Content starts
import Literature.Analysis.FunctionSpaces.TorusFourierSynthesis
import Literature.Analysis.FunctionSpaces.TorusSobolevNormFacts
import HarnessLib

/-!
# Smooth Fourier multipliers on the flat torus

Analysis/FunctionSpaces support file. With the synthesis dictionary of `TorusFourierSynthesis`
(`RapidDecay c ↦ fourierSynth c ∈ C^∞`, `𝓕 ∘ fourierSynth = id`, `fourierSynth ∘ 𝓕 = id` on
smooth functions), a family of continuous linear maps `m k : V →L[ℂ] W` of polynomial growth in
`k ∈ ℤ^d` defines the **Fourier multiplier** `T_m f = ∑_k e_k • m k (𝓕f(k))` on smooth
`V`-valued functions (the elementary `C^∞` version of the classical notion; cf. Grafakos 2014,
§4.3 for multipliers on `L^p(𝐓ⁿ)`): `T_m f` is smooth with `𝓕(T_m f) = m · 𝓕f`, multipliers
compose by composing symbols, and the constant-coefficient differential operators are
multipliers (`∂ⱼ ↔ 2πi kⱼ`, `Δ ↔ -4π²|k|²`; Grafakos 2014, Prop. 3.1.2 (10)), so that linear
constant-coefficient identities between such operators reduce to identities between symbols.
Concrete operators of this kind already in the tree are built differently and are deliberately
not redefined here: `Torus.invLaplacian` (`TorusInverseLaplacian`, by a continuous kernel), the
antidivergence `Torus.antidivergence` (`FluidPDE/Antidivergence`), `BDSV.biotSavart`
(`FluidPDE/OnsagerBDSVGluing`).

## Contents (all proved)

* `Torus.HasPolyGrowth m` (with `add`, `comp`, constant and scalar symbols) and
  `RapidDecay.transfer` (domination across codomains); `Torus.multiplier m f`; for smooth `f`:
  smoothness (`IsSmooth.multiplier`), coefficients (`IsSmooth.mFourierCoeff_multiplier`),
  composition (`IsSmooth.multiplier_multiplier`), the identity symbol, constant symbols
  (`IsSmooth.multiplier_const`), additivity in the symbol and in the function, complex scalars.
* `IsSmooth.partialDeriv_eq_multiplier`, `IsSmooth.laplacian_eq_multiplier`.

## References

* L. Grafakos, *Classical Fourier Analysis*, 3rd ed., GTM 249 (2014), Prop. 3.1.2 (10)
  (PDF p. 188).
-/

noncomputable section

open Set Filter Function MeasureTheory UnitAddTorus Complex
open scoped Topology ContDiff BigOperators

namespace Literature.Analysis.FunctionSpaces

namespace Torus

variable {d : Type*} [Fintype d] [DecidableEq d]
variable {V W X : Type*} [NormedAddCommGroup V] [NormedSpace ℂ V] [CompleteSpace V]
  [NormedAddCommGroup W] [NormedSpace ℂ W] [CompleteSpace W]
  [NormedAddCommGroup X] [NormedSpace ℂ X] [CompleteSpace X]

/-! ## Symbols of polynomial growth and the multiplier operators -/

section Multiplier

/-- A symbol `m : ℤ^d → (V →L[ℂ] W)` has **polynomial growth** if `‖m k‖ ≤ C (1 + |k|²)^s`.
[folklore] -/
def HasPolyGrowth (m : (d → ℤ) → V →L[ℂ] W) : Prop :=
  ∃ (C : ℝ) (s : ℕ), ∀ k, ‖m k‖ ≤ C * (1 + freqNormSq k) ^ s

/-- The **Fourier multiplier** with symbol `m`: `T_m f = ∑_k e_k • m k (𝓕f(k))` (the `C^∞`
version of the classical notion; cf. Grafakos 2014, §4.3 for `L^p`). [folklore] -/
def multiplier (m : (d → ℤ) → V →L[ℂ] W) (f : UnitAddTorus d → V) : UnitAddTorus d → W :=
  fourierSynth fun k => m k (mFourierCoeff f k)

variable {m m' : (d → ℤ) → V →L[ℂ] W} {n : (d → ℤ) → W →L[ℂ] X} {f g : UnitAddTorus d → V}

omit [DecidableEq d] [NormedSpace ℂ V] [CompleteSpace V] [NormedSpace ℂ W] [CompleteSpace W] in
/-- Domination across codomains: if `‖c' k‖ ≤ C (1 + |k|²)^s ‖c k‖` with `c` rapidly decaying
(`V`-valued) then `c'` (`W`-valued) decays rapidly (`RapidDecay.of_norm_le_mul_pow` is the case
`W = V`). [folklore] -/
theorem RapidDecay.transfer {c : (d → ℤ) → V} {c' : (d → ℤ) → W} (hc : RapidDecay c) {C : ℝ}
    {s : ℕ} (h : ∀ k, ‖c' k‖ ≤ C * (1 + freqNormSq k) ^ s * ‖c k‖) : RapidDecay c' := by
  intro m
  have hC : ∀ k, 0 ≤ C * (1 + freqNormSq k) ^ s * ‖c k‖ := fun k => (norm_nonneg _).trans (h k)
  refine Summable.of_nonneg_of_le
    (fun k => mul_nonneg (one_add_freqNormSq_pow_nonneg k m) (norm_nonneg _))
    (fun k => mul_le_mul_of_nonneg_left (h k) (one_add_freqNormSq_pow_nonneg k m)) ?_
  have := (hc (m + s)).mul_left |C|
  refine Summable.of_nonneg_of_le
    (fun k => mul_nonneg (one_add_freqNormSq_pow_nonneg k m) (hC k)) (fun k => ?_) this
  calc (1 + freqNormSq k) ^ m * (C * (1 + freqNormSq k) ^ s * ‖c k‖)
      = C * ((1 + freqNormSq k) ^ (m + s) * ‖c k‖) := by rw [pow_add]; ring
    _ ≤ |C| * ((1 + freqNormSq k) ^ (m + s) * ‖c k‖) :=
        mul_le_mul_of_nonneg_right (le_abs_self C)
          (mul_nonneg (one_add_freqNormSq_pow_nonneg k _) (norm_nonneg _))

omit [DecidableEq d] [CompleteSpace V] [CompleteSpace W] in
/-- Symbols of polynomial growth map rapidly decaying families to rapidly decaying families.
[folklore] -/
theorem HasPolyGrowth.rapidDecay (hm : HasPolyGrowth m) {c : (d → ℤ) → V} (hc : RapidDecay c) :
    RapidDecay fun k => m k (c k) := by
  obtain ⟨C, s, hC⟩ := hm
  have hb : ∀ k, ‖m k (c k)‖ ≤ C * (1 + freqNormSq k) ^ s * ‖c k‖ := fun k =>
    calc ‖m k (c k)‖ ≤ ‖m k‖ * ‖c k‖ := ContinuousLinearMap.le_opNorm (m k) (c k)
      _ ≤ C * (1 + freqNormSq k) ^ s * ‖c k‖ := mul_le_mul_of_nonneg_right (hC k) (norm_nonneg _)
  exact hc.transfer hb

omit [DecidableEq d] [CompleteSpace V] [CompleteSpace W] in
/-- Constant symbols have polynomial growth. [folklore] -/
theorem hasPolyGrowth_const (L : V →L[ℂ] W) : HasPolyGrowth (fun _ : d → ℤ => L) :=
  ⟨‖L‖, 0, fun k => by simp⟩

omit [DecidableEq d] [CompleteSpace V] [CompleteSpace W] in
/-- Sums of symbols of polynomial growth have polynomial growth. [folklore] -/
theorem HasPolyGrowth.add (hm : HasPolyGrowth m) (hm' : HasPolyGrowth m') :
    HasPolyGrowth (m + m') := by
  obtain ⟨C, s, hC⟩ := hm
  obtain ⟨C', s', hC'⟩ := hm'
  refine ⟨|C| + |C'|, s + s', fun k => ?_⟩
  have hw := one_le_one_add_freqNormSq k
  have h1 : (1 + freqNormSq k) ^ s ≤ (1 + freqNormSq k) ^ (s + s') :=
    pow_le_pow_right₀ hw (Nat.le_add_right s s')
  have h2 : (1 + freqNormSq k) ^ s' ≤ (1 + freqNormSq k) ^ (s + s') :=
    pow_le_pow_right₀ hw (Nat.le_add_left s' s)
  calc ‖(m + m') k‖ ≤ ‖m k‖ + ‖m' k‖ := norm_add_le _ _
    _ ≤ C * (1 + freqNormSq k) ^ s + C' * (1 + freqNormSq k) ^ s' := add_le_add (hC k) (hC' k)
    _ ≤ |C| * (1 + freqNormSq k) ^ (s + s') + |C'| * (1 + freqNormSq k) ^ (s + s') :=
        add_le_add
          ((mul_le_mul_of_nonneg_right (le_abs_self C) (one_add_freqNormSq_pow_nonneg k s)).trans
            (mul_le_mul_of_nonneg_left h1 (abs_nonneg C)))
          ((mul_le_mul_of_nonneg_right (le_abs_self C') (one_add_freqNormSq_pow_nonneg k s')).trans
            (mul_le_mul_of_nonneg_left h2 (abs_nonneg C')))
    _ = (|C| + |C'|) * (1 + freqNormSq k) ^ (s + s') := by ring

omit [DecidableEq d] [CompleteSpace V] [CompleteSpace W] in
/-- Scalar symbols `k ↦ a k • L` with `|a k| ≤ C (1 + |k|²)^s` have polynomial growth. [folklore] -/
theorem hasPolyGrowth_smul {a : (d → ℤ) → ℂ} {C : ℝ} {s : ℕ}
    (ha : ∀ k, ‖a k‖ ≤ C * (1 + freqNormSq k) ^ s) (L : V →L[ℂ] W) :
    HasPolyGrowth fun k => a k • L :=
  ⟨C * ‖L‖, s, fun k => by
    rw [norm_smul]
    calc ‖a k‖ * ‖L‖ ≤ C * (1 + freqNormSq k) ^ s * ‖L‖ :=
          mul_le_mul_of_nonneg_right (ha k) (norm_nonneg _)
      _ = C * ‖L‖ * (1 + freqNormSq k) ^ s := by ring⟩

omit [DecidableEq d] [CompleteSpace V] [CompleteSpace W] [CompleteSpace X] in
/-- Compositions of symbols of polynomial growth have polynomial growth. [folklore] -/
theorem HasPolyGrowth.comp (hn : HasPolyGrowth n) (hm : HasPolyGrowth m) :
    HasPolyGrowth fun k => (n k).comp (m k) := by
  obtain ⟨C, s, hC⟩ := hn
  obtain ⟨C', s', hC'⟩ := hm
  refine ⟨|C| * |C'|, s + s', fun k => ?_⟩
  have h0 : 0 ≤ (1 + freqNormSq k) ^ s := one_add_freqNormSq_pow_nonneg k s
  have h0' : 0 ≤ (1 + freqNormSq k) ^ s' := one_add_freqNormSq_pow_nonneg k s'
  calc ‖(n k).comp (m k)‖ ≤ ‖n k‖ * ‖m k‖ := ContinuousLinearMap.opNorm_comp_le _ _
    _ ≤ (C * (1 + freqNormSq k) ^ s) * (C' * (1 + freqNormSq k) ^ s') :=
        mul_le_mul (hC k) (hC' k) (norm_nonneg _) ((norm_nonneg _).trans (hC k))
    _ ≤ (|C| * (1 + freqNormSq k) ^ s) * (|C'| * (1 + freqNormSq k) ^ s') :=
        mul_le_mul (mul_le_mul_of_nonneg_right (le_abs_self C) h0)
          (mul_le_mul_of_nonneg_right (le_abs_self C') h0')
          ((norm_nonneg _).trans (hC' k)) (mul_nonneg (abs_nonneg C) h0)
    _ = |C| * |C'| * (1 + freqNormSq k) ^ (s + s') := by rw [pow_add]; ring

/-- **Multipliers of smooth functions are smooth.** [folklore] -/
theorem IsSmooth.multiplier (hf : IsSmooth f) (hm : HasPolyGrowth m) :
    IsSmooth (Torus.multiplier m f) :=
  (hm.rapidDecay hf.rapidDecay_mFourierCoeff).isSmooth_fourierSynth

/-- **The coefficients of a multiplier**: `𝓕(T_m f)(k) = m k (𝓕f(k))`. [folklore] -/
theorem IsSmooth.mFourierCoeff_multiplier (hf : IsSmooth f) (hm : HasPolyGrowth m) (k : d → ℤ) :
    mFourierCoeff (Torus.multiplier m f) k = m k (mFourierCoeff f k) :=
  (hm.rapidDecay hf.rapidDecay_mFourierCoeff).mFourierCoeff_fourierSynth k

/-- **Composition of multipliers = product of symbols** on smooth functions:
`T_n (T_m f) = T_{n ∘ m} f`. [folklore] -/
theorem IsSmooth.multiplier_multiplier (hf : IsSmooth f) (hm : HasPolyGrowth m)
    (hn : HasPolyGrowth n) :
    Torus.multiplier n (Torus.multiplier m f) = Torus.multiplier (fun k => (n k).comp (m k)) f := by
  refine ((hf.multiplier hm).multiplier hn).ext_mFourierCoeff (hf.multiplier (hn.comp hm))
    fun k => ?_
  rw [(hf.multiplier hm).mFourierCoeff_multiplier hn, hf.mFourierCoeff_multiplier hm,
    hf.mFourierCoeff_multiplier (hn.comp hm), ContinuousLinearMap.comp_apply]

/-- The multiplier with the identity symbol is the identity on smooth functions (Fourier
inversion). [folklore] -/
theorem IsSmooth.multiplier_id (hf : IsSmooth f) :
    Torus.multiplier (fun _ : d → ℤ => ContinuousLinearMap.id ℂ V) f = f := by
  simpa [Torus.multiplier] using hf.fourierSynth_mFourierCoeff

/-- **Constant symbols act pointwise**: `T_{k ↦ L} f = L ∘ f` for smooth `f`. [folklore] -/
theorem IsSmooth.multiplier_const (hf : IsSmooth f) (L : V →L[ℂ] W) :
    Torus.multiplier (fun _ : d → ℤ => L) f = fun x => L (f x) := by
  have hLf : IsSmooth fun x => L (f x) := hf.comp_clm (L.restrictScalars ℝ)
  refine (hf.multiplier (hasPolyGrowth_const L)).ext_mFourierCoeff hLf fun k => ?_
  rw [hf.mFourierCoeff_multiplier (hasPolyGrowth_const L), mFourierCoeff_eq_integral_volume,
    mFourierCoeff_eq_integral_volume,
    ← ContinuousLinearMap.integral_comp_comm L (integrable_mFourier_smul' hf.integrable k)]
  congr 1
  funext x
  rw [map_smul]

omit [DecidableEq d] [CompleteSpace V] [CompleteSpace W] in
/-- Two multipliers whose symbols agree on the coefficients of `f` agree on `f`. [folklore] -/
theorem multiplier_congr (h : ∀ k, m k (mFourierCoeff f k) = m' k (mFourierCoeff f k)) :
    Torus.multiplier m f = Torus.multiplier m' f := by
  unfold Torus.multiplier
  congr 1
  funext k
  exact h k

/-- Multipliers are additive in the symbol (on smooth functions). [folklore] -/
theorem IsSmooth.multiplier_add_symbol (hf : IsSmooth f) (hm : HasPolyGrowth m)
    (hm' : HasPolyGrowth m') :
    Torus.multiplier (m + m') f = fun x => Torus.multiplier m f x + Torus.multiplier m' f x := by
  refine (hf.multiplier (hm.add hm')).ext_mFourierCoeff
    ((hf.multiplier hm).add (hf.multiplier hm')) fun k => ?_
  rw [hf.mFourierCoeff_multiplier (hm.add hm'),
    show (fun x => Torus.multiplier m f x + Torus.multiplier m' f x) =
      Torus.multiplier m f + Torus.multiplier m' f from rfl,
    mFourierCoeff_add (hf.multiplier hm).integrable (hf.multiplier hm').integrable,
    hf.mFourierCoeff_multiplier hm, hf.mFourierCoeff_multiplier hm']
  rfl

/-- Multipliers are additive in the function (on smooth functions). [folklore] -/
theorem IsSmooth.multiplier_add (hf : IsSmooth f) (hg : IsSmooth g) (hm : HasPolyGrowth m) :
    Torus.multiplier m (fun x => f x + g x) =
      fun x => Torus.multiplier m f x + Torus.multiplier m g x := by
  have hfg : IsSmooth fun x => f x + g x := hf.add hg
  refine (hfg.multiplier hm).ext_mFourierCoeff ((hf.multiplier hm).add (hg.multiplier hm))
    fun k => ?_
  rw [hfg.mFourierCoeff_multiplier hm, show (fun x => f x + g x) = f + g from rfl,
    mFourierCoeff_add hf.integrable hg.integrable, map_add,
    show (fun x => Torus.multiplier m f x + Torus.multiplier m g x) =
      Torus.multiplier m f + Torus.multiplier m g from rfl,
    mFourierCoeff_add (hf.multiplier hm).integrable (hg.multiplier hm).integrable,
    hf.mFourierCoeff_multiplier hm, hg.mFourierCoeff_multiplier hm]

/-- Multipliers commute with complex scalars (on smooth functions). [folklore] -/
theorem IsSmooth.multiplier_const_smul (hf : IsSmooth f) (hm : HasPolyGrowth m) (a : ℂ) :
    Torus.multiplier m (fun x => a • f x) = fun x => a • Torus.multiplier m f x := by
  have haf : IsSmooth fun x => a • f x := ContDiff.const_smul a hf
  have hamf : IsSmooth fun x => a • Torus.multiplier m f x := ContDiff.const_smul a (hf.multiplier hm)
  refine (haf.multiplier hm).ext_mFourierCoeff hamf fun k => ?_
  have h1 : mFourierCoeff (fun x => a • f x) k = a • mFourierCoeff f k := by
    rw [mFourierCoeff_eq_integral_volume, mFourierCoeff_eq_integral_volume, ← integral_smul]
    congr 1
    funext x
    rw [smul_comm]
  have h2 : mFourierCoeff (fun x => a • Torus.multiplier m f x) k =
      a • mFourierCoeff (Torus.multiplier m f) k := by
    rw [mFourierCoeff_eq_integral_volume, mFourierCoeff_eq_integral_volume, ← integral_smul]
    congr 1
    funext x
    rw [smul_comm]
  rw [haf.mFourierCoeff_multiplier hm, h1, map_smul, h2, hf.mFourierCoeff_multiplier hm]

end Multiplier

/-! ## Differential operators as multipliers -/

section Differential

variable {f : UnitAddTorus d → V}

omit [DecidableEq d] [CompleteSpace V] in
/-- The symbol of `∂ⱼ`, `k ↦ (2πi kⱼ) • id`, has polynomial growth. [folklore] -/
theorem hasPolyGrowth_partialDeriv (j : d) :
    HasPolyGrowth fun k : d → ℤ => (2 * Real.pi * Complex.I * (k j)) • ContinuousLinearMap.id ℂ V := by
  refine hasPolyGrowth_smul (C := 2 * Real.pi) (s := 1) (fun k => ?_) _
  have hn : ‖(2 * Real.pi * Complex.I * (k j) : ℂ)‖ = 2 * Real.pi * |(k j : ℝ)| := by
    simp [abs_of_pos Real.pi_pos]
  rw [hn, pow_one]
  exact mul_le_mul_of_nonneg_left (abs_apply_le_one_add_freqNormSq k j) (by positivity)

/-- **`∂ⱼ` is the multiplier `2πi kⱼ`** on smooth functions (Grafakos 2014, Prop. 3.1.2 (10)).
[cite: Grafakos2014, Prop. 3.1.2 (10)] -/
theorem IsSmooth.partialDeriv_eq_multiplier (hf : IsSmooth f) (j : d) :
    Torus.partialDeriv j f =
      Torus.multiplier (fun k : d → ℤ => (2 * Real.pi * Complex.I * (k j)) • ContinuousLinearMap.id ℂ V) f := by
  conv_lhs => rw [← hf.fourierSynth_mFourierCoeff]
  rw [hf.rapidDecay_mFourierCoeff.partialDeriv_fourierSynth_eq j]
  rfl

omit [DecidableEq d] [CompleteSpace V] in
/-- The symbol of `Δ`, `k ↦ -(4π²|k|²) • id`, has polynomial growth. [folklore] -/
theorem hasPolyGrowth_laplacian :
    HasPolyGrowth fun k : d → ℤ =>
      (-(4 * Real.pi ^ 2 * freqNormSq k : ℝ) : ℂ) • ContinuousLinearMap.id ℂ V := by
  refine hasPolyGrowth_smul (C := 4 * Real.pi ^ 2) (s := 1) (fun k => ?_) _
  rw [norm_neg, Complex.norm_real, Real.norm_eq_abs, abs_of_nonneg (by
    have := freqNormSq_nonneg k; positivity), pow_one]
  have := freqNormSq_nonneg k
  nlinarith [Real.pi_pos, sq_nonneg Real.pi]

/-- **`Δ` is the multiplier `-4π²|k|²`** on smooth functions. [cite: Grafakos2014, Prop. 3.1.2 (10)] -/
theorem IsSmooth.laplacian_eq_multiplier (hf : IsSmooth f) :
    Torus.laplacian f = Torus.multiplier (fun k : d → ℤ =>
      (-(4 * Real.pi ^ 2 * freqNormSq k : ℝ) : ℂ) • ContinuousLinearMap.id ℂ V) f := by
  refine hf.laplacian.ext_mFourierCoeff (hf.multiplier hasPolyGrowth_laplacian) fun k => ?_
  rw [mFourierCoeff_laplacian hf, hf.mFourierCoeff_multiplier hasPolyGrowth_laplacian,
    _root_.smul_apply, ContinuousLinearMap.id_apply, neg_smul]

end Differential

end Torus

end Literature.Analysis.FunctionSpaces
Content ends
| YOUR GOAL |
As listed above, the lines from the line with "refine ⟨|C| + |C'|, s + s', fun k => ?_⟩" to the line with "calc ‖(m + m')" are to be echoed exactly, with both ends included and nothing added.

| EXERCISE RESULT |
  refine ⟨|C| + |C'|, s + s', fun k => ?_⟩
  have hw := one_le_one_add_freqNormSq k
  have h1 : (1 + freqNormSq k) ^ s ≤ (1 + freqNormSq k) ^ (s + s') :=
    pow_le_pow_right₀ hw (Nat.le_add_right s s')
  have h2 : (1 + freqNormSq k) ^ s' ≤ (1 + freqNormSq k) ^ (s + s') :=
    pow_le_pow_right₀ hw (Nat.le_add_left s' s)
  calc ‖(m + m') k‖ ≤ ‖m k‖ + ‖m' k‖ := norm_add_le _ _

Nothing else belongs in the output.